What are the worst parts of D?
Andrei Alexandrescu via Digitalmars-d
digitalmars-d at puremagic.com
Thu Sep 25 11:13:42 PDT 2014
On 9/25/14, 10:47 AM, Cliff wrote:
> On Thursday, 25 September 2014 at 17:42:09 UTC, Jacob Carlborg
> wrote:
>> On 2014-09-25 16:23, H. S. Teoh via Digitalmars-d wrote:
>>
>>> That's the hallmark of make-based projects.
>>
>> This was Ninja actually. But how would the build system know I've
>> updated the compiler?
>
> The compiler is an input to the build rule. Consider the rule:
>
> build: $(CC) my.c -o my.o
>
> what are the dependencies for the rule "build"?
>
> my.c obviously. Anything the compiler accesses during the
> compilation of my.c. And *the compiler itself*, referenced here
> as $(CC). From a dependency management standpoint, executables
> are not special except as running them leads to the discovery of
> more dependencies than may be statically specified.
Yah, it only gets odder from there. E.g. all stuff being build must also
list the rule file itself as a dependency.
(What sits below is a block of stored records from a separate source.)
/-!
# The GKZ-conjecture implies the KZ-conjecture (Cresson–Viu-Sos 2022, (1.3) and Thm. 2.1)

Proof file for the PRINTED implication between the geometric Kontsevich–Zagier conjecture
`Literature.StrongHypotheses.KontsevichZagierPeriods.GKZConjecture` (Cresson–Viu-Sos 2022,
Conj. 1.1: `vol : K₀(CSA_{ℝalg}) → ℝ` is injective, stated in the registry
`Literature/StrongHypotheses/KontsevichZagierPeriods.lean` over the free abelian group `GKZGroup` on
compact top-dimensional `ℚ`-semialgebraic sets and the GKZ-rules (2.3), (2.4), (2.6)) and
Conjecture 1 of Kontsevich–Zagier over the calculus of moves of `KZCalculus.lean`, in its three
in-tree forms: the volume form `KZ.volumeConjectureCompact` (`KZVolumeConjecture.lean`), the
two-representation form `KZPeriodConjecture'` and the literal (`IsRational`-endpoint) form of
[Kontsevich–Zagier 2001, §1.2, Conjecture 1] (`KZKernelConjectureForms.lean`). Theorems and three
auxiliary definitions (`CressonViuSos.volRep`, `CressonViuSos.toKZ`, `CressonViuSos.iterSlab`); no
named fact is introduced.

Source read: J. Cresson, J. Viu-Sos, *On the equality of periods of Kontsevich–Zagier*, J. Théor.
Nombres Bordeaux 34 (2022) 323–343 (`lit read 10.5802/jtnb.1204`, materialised pp. 5, 8–10 =
printed pp. 326, 329–331). Printed statement and proof, verbatim: "(1.3) GKZ ⟹ KZ" (p. 326: "The
geometric operations involved in the GKZ-conjecture, called the GKZ-rules in the following, are
compatible by definition with the KZ-rules. As a consequence, we have the following relation
between the two conjectures") and "Theorem 2.1. The GKZ-conjecture implies the KZ-conjecture."
(p. 331: "From the previous discussions and the fact that any integral representation of a
non-zero period can be algorithmically reduced to the volume of a compact semi-algebraic set (up to
sign), one has the following implication.") — i.e. (a) each GKZ-rule (2.3), (2.4), (2.6) of §2.2
is an instance of KZ's rules 1)–3), and (b) Viu-Sos' semi-canonical reduction
[Viu-Sos 2021, Thm. 1.1]. The formal proof follows exactly this architecture:

* (a) `CressonViuSos.toKZ : GKZGroup →+ KZ.FormalRep`, `[K] ↦ [I(K, 1)]` (`CressonViuSos.volRep`,
  integrand `1`, integrable since `K` is compact), maps the GKZ-rules into `KZ.relations`
  (`CressonViuSos.gkzRelations_le_comap`):
  - scissors congruences (2.3) are literally domain-additivity moves (1a) (`KZ.domainAddRel`; the
    side condition `vol(K ∩ K') = 0` is the one of the move);
  - volume-preserving algebraic maps (2.4) are change-of-variables moves (2)
    (`KZ.changeOfVariablesRel` with `Φ = f`, `Φ' = fderiv ℝ f`, `|det| = |1| = 1`; `f` is
    differentiable at the points of the open `U ⊇ K` since it is `C¹` there);
  - the flattening relation (2.6) `[K × Iⁿ] = [K]` is `n` Newton–Leibniz moves (3): `K × Iⁿ` is
    the `n`-th iterated unit slab over `K` (`CressonViuSos.iterSlab`, by `KZ.IntegralRep.slab` of
    `KZCalculusProofs.lean`, one move each, `KZ.IntegralRep.equivalent_slab`).
  As a by-product the GKZ-rules are sound, `gkzRelations ≤ ker vol`
  (`CressonViuSos.gkzRelations_le_ker_gkzVol`; "we extend naturally the volume … into a
  well-defined ring morphism `vol : K₀(CSA_{ℝalg}) → ℝ`", p. 330), left unproved in the registry.
* (b) is in the tree as the discharged facts `KZ.semiCanonicalReduction_holds` and
  `KZ.kzPeriodConjecture'_iff_volumeConjectureCompact_holds` (`KZVolumeConjectureProofs.lean`).
  So it suffices to derive the volume form from `GKZConjecture`
  (`CressonViuSos.volumeConjectureCompact_of_gkzConjecture`): two integrand-`1` representations
  `r`, `r'` on compact top-dimensional domains `K`, `K' ⊆ ℝ^d` with `vol K = vol K'` give
  `vol ([K] − [K']) = 0`, hence `[K] − [K'] ∈ gkzRelations` by GKZ, hence
  `[I(K, 1)] − [I(K', 1)] ∈ KZ.relations` by (a); and `[r] ≡ [I(K, 1)]` by integrand congruence
  (`KZ.of_sub_of_mem_relations_of_eqOn`). The point `d = 0` (excluded from `CSA`, Rem. 2.2 (2)) is
  settled by congruence alone: both domains are the one-point space `ℝ⁰`.

The summit-side bridge `Summit.KontsevichZagierPeriods.StrongHypotheses.GKZConjectureImpliesKontsevichZagierPeriods`
(`Summits/KontsevichZagierPeriods/StrongHypotheses.lean`) is then the one-liner
`fun h => volumeConjectureCompact_iff_kontsevichZagierPeriods.mp
(CressonViuSos.volumeConjectureCompact_of_gkzConjecture h)` (equivalently
`KontsevichZagierPeriods_iff.mpr (CressonViuSos.gkzConjecture_implies_conjectureOne h)`), to be
placed in `Summits/KontsevichZagierPeriods/KontsevichZagierPeriods/Theorems/` (prover-only tree).

## References

* [CressonViusos2022] J. Cresson, J. Viu-Sos, JTNB 34 (2022) 323–343: §1 (p. 326, (1.3)),
  §2.2 (pp. 329–330, (2.2)–(2.6), `vol`), Thm. 2.1 (p. 331).
* [ViuSos2021] J. Viu-Sos, IJNT 17 (2021) 147–174, Thm. 1.1 (in tree: `KZ.semiCanonicalReduction_holds`).
* [KontsevichZagier2001] M. Kontsevich, D. Zagier, *Periods*, Springer (2001), §1.2, Conjecture 1.
-/

noncomputable section
/-- **Barnet-Lamb–Gee–Geraghty–Taylor 2014, Proposition 5.3.2 (= arXiv:1010.2561 Prop. 5.2.2),
over `F = ℚ`, for the member itself (`s = r_λ`).**  Let `𝓡` be a REGULAR (`H.Nodup`) weakly
compatible system of rank-`n` `ℓ`-adic representations of `Γ_ℚ` (`IsWeaklyCompatibleSystemRat`,
[BLGGT] §5.1).  Then there is a set `L` of rational primes of Dirichlet density `1`
(`HasDirichletDensity L 1`) such that for every prime `ℓ ∈ L` and every `ι : ℚ̄_ℓ ≃ ℂ`: IF the
member `𝓡 ℓ ι` is irreducible, THEN its residual representation is irreducible on `Γ_{ℚ(ζ_ℓ)}` —
for every finite field `k` of characteristic `ℓ`, every continuous `ρbar : Γ_ℚ → GL_n(k)` and
every `red : 𝒪_{ℚ̄_ℓ} → k̄` along which the integral characteristic polynomials of `𝓡 ℓ ι` reduce
to those of `ρbar ⊗_k k̄`, the restriction of `ρbar ⊗_k k̄` to `ker ε̄_ℓ` is irreducible.
Printed: "Suppose that `𝓡` is a regular, weakly compatible system of `l`-adic representations of
`G_F` defined over `M`. … Then there is a set of rational primes `𝓛` of Dirichlet density `1`
such that if `s` is an irreducible sub-representation of `r_λ` with `λ` dividing an element of
`𝓛` then `s̄|_{G_{F(ζ_l)}}` is irreducible."  Specialisations (`F = ℚ`, `s = r_λ`) and the
`(ℓ, ι)` / residual renderings: module docstring.  Named fact (D-0014); users take
`(h : BLGGT2014_prop532_residuallyIrreducible_densityOne)`.
-- TODO(general form): number field `F`; irreducible sub-representations `s ⊊ r_λ`.
[cite: BarnetlambEtAl2014, Prop. 5.3.2 (= arXiv:1010.2561 Prop. 5.2.2) and §5.1]
[cite: Larsen1995, Thm. 3.17 (the density-one input of the proof)] -/
def BLGGT2014_prop532_residuallyIrreducible_densityOne : Prop :=
  ∀ (n : ℕ) (S : Finset (HeightOneSpectrum (𝓞 ℚ))) (Q : HeightOneSpectrum (𝓞 ℚ) → Polynomial ℂ)
    (H : Multiset ℤ)
    (𝓡 : ∀ (ℓ : ℕ) [Fact ℓ.Prime], (PadicAlgCl ℓ ≃+* ℂ) → FramedGaloisRep ℚ (PadicAlgCl ℓ) n),
    IsWeaklyCompatibleSystemRat n S Q H 𝓡 → H.Nodup →
      ∃ L : Set ℕ, HasDirichletDensity L 1 ∧
        ∀ (ℓ : ℕ) [Fact ℓ.Prime], ℓ ∈ L → ∀ ι : PadicAlgCl ℓ ≃+* ℂ,
          -- `s = r_λ` is irreducible
          (𝓡 ℓ ι).toGaloisRep.IsIrreducible →
          -- the residual representation `s̄`, read in `k̄` for a finite field `k` of characteristic `ℓ`
          ∀ (k : Type) [Field k] [Fintype k] [CharP k ℓ] [TopologicalSpace k] [DiscreteTopology k]
            (ρbar : FramedGaloisRep ℚ k n)
            (red : (Valued.v : Valuation (PadicAlgCl ℓ) NNReal).valuationSubring →+*
              AlgebraicClosure k),
            (∀ g : absoluteGaloisGroup ℚ,
              ∃ P : Polynomial (Valued.v : Valuation (PadicAlgCl ℓ) NNReal).valuationSubring,
                P.map (Valued.v : Valuation (PadicAlgCl ℓ) NNReal).valuationSubring.subtype =
                    FramedRep.charpoly (𝓡 ℓ ι) g ∧
                  P.map red = (FramedRep.charpoly ρbar g).map (algebraMap k (AlgebraicClosure k))) →
            -- `s̄|_{Γ_{ℚ(ζ_ℓ)}}` is irreducible (`Γ_{ℚ(ζ_ℓ)} = ker ε̄_ℓ`)
            Representation.IsIrreducible
              (((FramedRep.baseChangeRepresentation (algebraMap k (AlgebraicClosure k)) ρbar).comp
                  (modPCyclotomicCharacterZMod ℚ ℓ).ker.subtype :
                Representation (AlgebraicClosure k) (modPCyclotomicCharacterZMod ℚ ℓ).ker
                  (Fin n → AlgebraicClosure k)))
import Mathlib
import HarnessLib
import Summits.HubbardSuperconductivity.HubbardSuperconductivity.Theorems.KLProgrammeKLRegimeEngineTowerLevNumericsBlockZero

/-!
# Route `KLProgramme` — crux K3 ENGINE (stmt-HubbardSuperconductivity-20437 `KLRegimeEngineV17F2`), stub (b) v2, THE LEVELS PACKAGE (ℓ), numerics side
# «(ℓ)-NUMERICS» part 6a (cell gate-hubbard-kl, seat p4 g22): BLOCK 0's NUMERICS PACKAGE KEYED ON p3's `kernelNormsLevels_all_klEng_numerics` (p704093) —
# the two-leg slot as a PRODUCT BOUND `ι₁₀·λ ≤ (M/β)/Bf` (the level-0 two-leg budget is `O(|U| + c)`, not `O(λ)`), no `i₁₀`-door

p3 g22's hypothesis-minimal (ℓ) head `…_numerics` replaces block `0`'s kit-currency rows by five inequalities in the level-`0` datum constants `(A₁, P₁, T₁)`:
`W₀·27⁵·Ab₀ ≤ A′₀`, `Z₀·Qb₀ ≤ Q′₀`, `W₀Z₀³(27⁵Ab₀Qb₀³) ≤ ι₃₀`, `W₀Z₀·27⁵·T₁(|U| + c)/ε_x ≤ ι₁₀·(Bε₁)`, `W₀Z₀²·27⁵·A₁P₁²|U|/ε_x³ ≤ ι₂₀·(Bε₁)`.  With the pins
`A′₀ := 27⁵W₀Ab₀`, `Q′₀ := Z₀Qb₀ + 1`, `ι₃₀ := A′₀Q′₀³` and `Ab₀ = ab₀·(β/M)/Bf²` (ab₀ = A₁/(2Klam²)), `Qb₀ = qb₀·(M/β)²` (qb₀ = 4P₁) the four-leg slot has the
packageZ shape `ι₂₀ ≤ i₂₀·(M/β)³/Bf` (i₂₀ = 8·27⁵W₀Z₀²A₁P₁²/Klam), but the TWO-LEG slot is NOT proportional to the coupling: at the block-`0` levels `j ≤ d` one has
`ι₁₀·λ_j = W₀Z₀27⁵T₁(|U| + c)(ε_j/ε_1)/ε_x ≤ G·(|U| + c)·(M/β)`, `G = 2·27⁵W₀Z₀T₁(1 + d)`, which the GLUE makes `≤ (M/β)/Bf` by the doors `|U|, c ≤ 1/(2·G·Bf + 1)`.
So this twin of `levNumerics_packageZ` (…TowerLevNumericsPackageZ) takes, per coupling `λ`, a free `ι₁₀ ≥ 0` with the PRODUCT BOUND `ι₁₀·λ ≤ (M/β)/Bf` in place of
`ι₁₀′ = ι₁₀/Bf ≤ i₁₀(M/β)/Bf`; the two-leg contributions are then absorbed by `Bf ≥ 4e·φ₀₀t₀₀·(1 + ŝC₀)` (no `i₁₀`-door), `Θ₀` loses its two-leg term, and
`aT = Cinc·(ab₀ + aP₀ + e·φ₀₀t₀₀·(1 + ŝC₀)²/QL₀)`.  Helper variants `levNum_S₀_le'`, `levNum_θ₀_le'` (product-bound two-leg slot) precede the package.
**`levNumerics_packageZN`**: `0 < uf₀ ∧ 0 < aT₁ ∧ 0 < qT₁ ∧ 0 ≤ CEf₀` and, for all `0 < β ≤ M` and the shaped data/pins: (o) signs; (i) the FIVE STRICT SMALLNESS ROWS
for every `0 ≤ λ ≤ uf₀` and every `ι₁₀ ≥ 0` with `ι₁₀λ ≤ (M/β)/Bf`; (ii) the CE₀ row; (iii) the DOMINATION `Atot₁(λ) ≤ aT₁·(β/M)/Bf²`, `Qtot₁ ≤ qT₁·(M/β)²`.
Pure real arithmetic; nothing about the model is asserted; nothing asserts (ℓ), any stub, K3 or superconductivity.
References: BGM 2006 §2.8 (2.83)–(2.84), (2.93)–(2.98), Lemma 2.5 (2.98) [cite: BenfattoGiulianiMastropietro2006].
-/

noncomputable section

namespace Summit.HubbardSuperconductivity.HubbardSuperconductivity.Theorems.EngineV8

set_option linter.dupNamespace false -- summit = problem name (single-conjunct summit), D-0017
FWIW I've seen implications that a better build tool would improve the
lot of dlang contributors. My response to that would be: I agree that
Phobos' posix.mak
(https://github.com/D-Programming-Language/phobos/blob/master/posix.mak)
is a tad baroque and uses a couple of the more obscure features of make.
I also consider a few changes to it could have been effected simpler and
better. However, as far as I can tell it's not a large issue for dlang
contributors, and to the extent it is, it's not because of make's faults.